The auction was halted. Negotiations followed. By July 30, 2025, the relics had been repatriated to India through a public-private partnership involving the Government of India and the Godrej Industries Group. It was a quiet but historic moment. After 127 years, the Buddha’s relics had come home.
The manner of the repatriation also matters. It was not achieved through litigation or confrontation but through a combination of diplomatic pressure, legal argument and private-sector partnership. The Godrej Industries Group’s involvement signals that cultural repatriation need not be solely a government function. When corporate India aligns itself with civilisational priorities, the results can be swift and significant.

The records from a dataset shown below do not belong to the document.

import Mathlib.MeasureTheory.Measure.Stieltjes
import Mathlib.MeasureTheory.Measure.Lebesgue.Basic
import Mathlib.Topology.EMetricSpace.BoundedVariation
import Mathlib.Topology.EMetricSpace.Lipschitz
import Mathlib.Probability.Process.Adapted
import Mathlib.Analysis.Calculus.IteratedDeriv.Defs
import Mathlib.Analysis.Calculus.ContDiff.Defs
import Mathlib.Analysis.SpecialFunctions.Sqrt
import Mathlib.MeasureTheory.Integral.IntervalIntegral.Basic
import Mathlib.Analysis.Calculus.ContDiff.Comp
import Mathlib.Analysis.Calculus.Deriv.Prod
import Mathlib.Analysis.Calculus.Deriv.Comp
import Mathlib.Analysis.Calculus.Deriv.Mul
import Mathlib.Analysis.SpecificLimits.Basic
import Mathlib.MeasureTheory.Integral.DominatedConvergence
import Mathlib.MeasureTheory.Function.LocallyIntegrable
import Mathlib.MeasureTheory.Function.Floor
import Mathlib.MeasureTheory.Constructions.BorelSpace.Metrizable
import Mathlib.MeasureTheory.Constructions.Polish.StronglyMeasurable
import Literature.Probability.Process.ItoCalculus
import Literature.Probability.RandomPlanarGeometry.LocalMartingale
import Literature.Probability.Process.BrownianMotion
import Literature.Probability.RandomPlanarGeometry.LoewnerChain
import Literature.Probability.RandomPlanarGeometry.SLE
import HarnessLib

The Exhibition and What It Means
The return of the relics was followed by a grand exhibition. Titled The Light and the Lotus: Relics of the Awakened One,’ it was inaugurated by Prime Minister Narendra Modi on January 3, 2026, at the Qila Raipithora Cultural Complex in New Delhi. For the first time, the repatriated relics were displayed alongside material from the National Museum and the Indian Museum in Kolkata. Over 80 objects were presented, spanning sculpture, manuscripts, reliquaries and jewelled treasures dating to the 6th century BCE.
The venue itself carried meaning. Qila Raipithora is one of the oldest fortified settlements in Delhi, built nearly a thousand years ago. To display these 2,500-year-old relics within this historic complex was to fold different layers of Indian history into a single space. The Prime Minister, who viewed the exhibition before inaugurating it, noted that the departure and return of the relics were both lessons: that colonialism was not only political and economic but also cultural, and that recovery of culture was as meaningful as any other form of national assertion.

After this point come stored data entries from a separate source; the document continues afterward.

import Mathlib.Topology.Homotopy.HomotopyGroup
import Mathlib.Topology.Homotopy.Equiv
import Mathlib.Geometry.Manifold.ChartedSpace
import Literature.AlgebraicTopology.FundamentalGroupoid.SimplyConnectedComplPoint
import Literature.AlgebraicTopology.Homotopy.CollaredDeformationRetract
import HarnessLib

/-!
# Vanishing of homotopy groups below the dimension, by general position

Elementary homotopy theory absent from Mathlib (which has `HomotopyGroup N X x = π_N(X, x)` as a
quotient of `GenLoop N X x`, the maps `(I^N, ∂I^N) → (X, x)`, but no functoriality in `X`, no
change of base point and no computation beyond `π_0`/`π_1`), needed by route
SmoothPoincare4/SymplecticCap (`Literature/Geometry/Symplectic/GromovMcDuffChartFormRelEnd.lean`)
to supply the hypotheses "`Σ ∖ {p}` connected with `π₂(Σ ∖ {p}) = 0`" of Gromov's recognition
theorem for a punctured homotopy 4-sphere WITHOUT Freedman's theorem. Everything is proved; the
analytic input is the general position lemma `Literature.AlgebraicTopology.FundamentalGroupoid.exists_continuousMap_eqOn_forall_ne` of
`Literature/AlgebraicTopology/FundamentalGroupoid/SimplyConnectedComplPoint.lean` (a map from a
compact uniform retract of `ℝᵐ` into a space with a Euclidean neighbourhood `ℝⁿ ⊇ U ∋ p`,
`m < n`, can be pushed off `p` rel any closed set whose image avoids `p`).

## Main statements

* `Literature.AlgebraicTopology.Homotopy.genLoop_homotopic_const_of_free`: if `f : (I^N, ∂I^N) → (X, x)` admits a *free*
  null-homotopy `F` whose boundary values `F(t, ∂I^N) = γ(t)` move along a path `γ` from `x`
  (ending at the constant `γ 1`), then `f` is null-homotopic rel `∂I^N`. This is the
  change-of-basepoint isomorphism `β_γ : πₙ(X, γ 1) → πₙ(X, γ 0)` of Hatcher, §4.1, on the cube:
  `[f] = β_γ[const] = 0`; the two homotopies (shrink the cube concentrically and fill the collar
  with `γ`; contract the `γ`-collar) are written with the sup-distance `cubeRad` to the centre.
* `Literature.AlgebraicTopology.Homotopy.subsingleton_homotopyGroup_of_homotopyEquiv`: if `X ≃ₕ Y` and `π_N(Y, y) = 0` for all
  `y`, then `π_N(X, x) = 0` for all `x` (Hatcher, §4.1: "a homotopy equivalence induces
  isomorphisms on all homotopy groups πₙ … even if basepoints are not required to be stationary
  during homotopies"; only the vanishing statement is formalised).
* `Literature.AlgebraicTopology.Homotopy.subsingleton_homotopyGroup_sphere`: `π_k(S) = 0` for the unit sphere `S` of a real normed
  space of dimension `> k + 1`, i.e. `π_k(Sⁿ) = 0` for `k < n` (Hatcher, Cor. 4.9). Proof by
  the strategy Hatcher describes before Thm. 4.8 (deform to a non-surjective map, then contract
  in the complement of a point), run in one step: the linear homotopy `t y₀ + (1 - t) f` in
  `E` is nonzero on the boundary of the cylinder `I × I^k` (dimension `k + 1 < dim E`), general
  position makes it nonzero everywhere without changing these boundary values, and normalising
  gives the null-homotopy in the sphere.
* `Literature.AlgebraicTopology.Homotopy.subsingleton_homotopyGroup_compl_singleton_of_isOpenEmbedding`,
  `Literature.AlgebraicTopology.Homotopy.subsingleton_homotopyGroup_compl_singleton`: if `π_k(M) = 0` at all base points and `p`
  has a Euclidean neighbourhood of dimension `> k + 1` (e.g. `M` is a manifold of dimension
  `≥ k + 2`), then `π_k(M ∖ {p}) = 0` at all base points (push the null-homotopy, a map from the
  `(k + 1)`-dimensional cylinder, off `p`; the case `k = 1` is
  `isSimplyConnected_compl_singleton_of_isOpenEmbedding` of `SimplyConnectedComplPoint.lean`).
* `Literature.AlgebraicTopology.Homotopy.exists_isOpenEmbedding_apply_zero_eq`: every point of a space charted on a real normed
  space `E` has a Euclidean neighbourhood `i : E → M`, `i 0 = p` (an open embedding);
  `Literature.AlgebraicTopology.Homotopy.isPathConnected_compl_singleton_of_chartedSpace`: manifold form of
  `isPathConnected_compl_singleton_of_isOpenEmbedding`.

## References

* A. Hatcher, *Algebraic Topology*, CUP 2002, §4.1 (pp. 340–342: `β_γ`, homotopy invariance of
  `πₙ`), Thm. 4.8–Cor. 4.9 (p. 349: `πₙ(Sᵏ) = 0` for `n < k`), proof of Prop. 1.14
  [HatcherAT2002].
* A. Kosinski, *Differential Manifolds*, Academic Press 1993, VI.2 (general position off a point);
  M. Hirsch, *Differential Topology*, Springer GTM 33 (1976), Ch. 3, Thm. 2.5.
-/

noncomputable section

The exhibition also prompted a broader question that India is only beginning to answer seriously: how many other objects of comparable significance remain abroad, and what is the plan to bring them home? The Piprahwa relics maybe the most high-profile repatriation in recent memory, but they are unlikely to be the last if the momentum is maintained.
The larger lesson of this episode is not just about one set of relics. It is about what happens when a nation decides that its heritage matters enough to fight for. India has taken that position. The response, in terms of public engagement at the exhibition and popular sentiment, suggests the position is widely shared. The journey from Piprahwa to a British estate to a Hong Kong auction house and back to Indian soil took 127 years. It ended not with a quiet diplomatic arrangement but with hundreds of thousands of people paying their respects. That, perhaps, is the most powerful argument for repatriation of them all.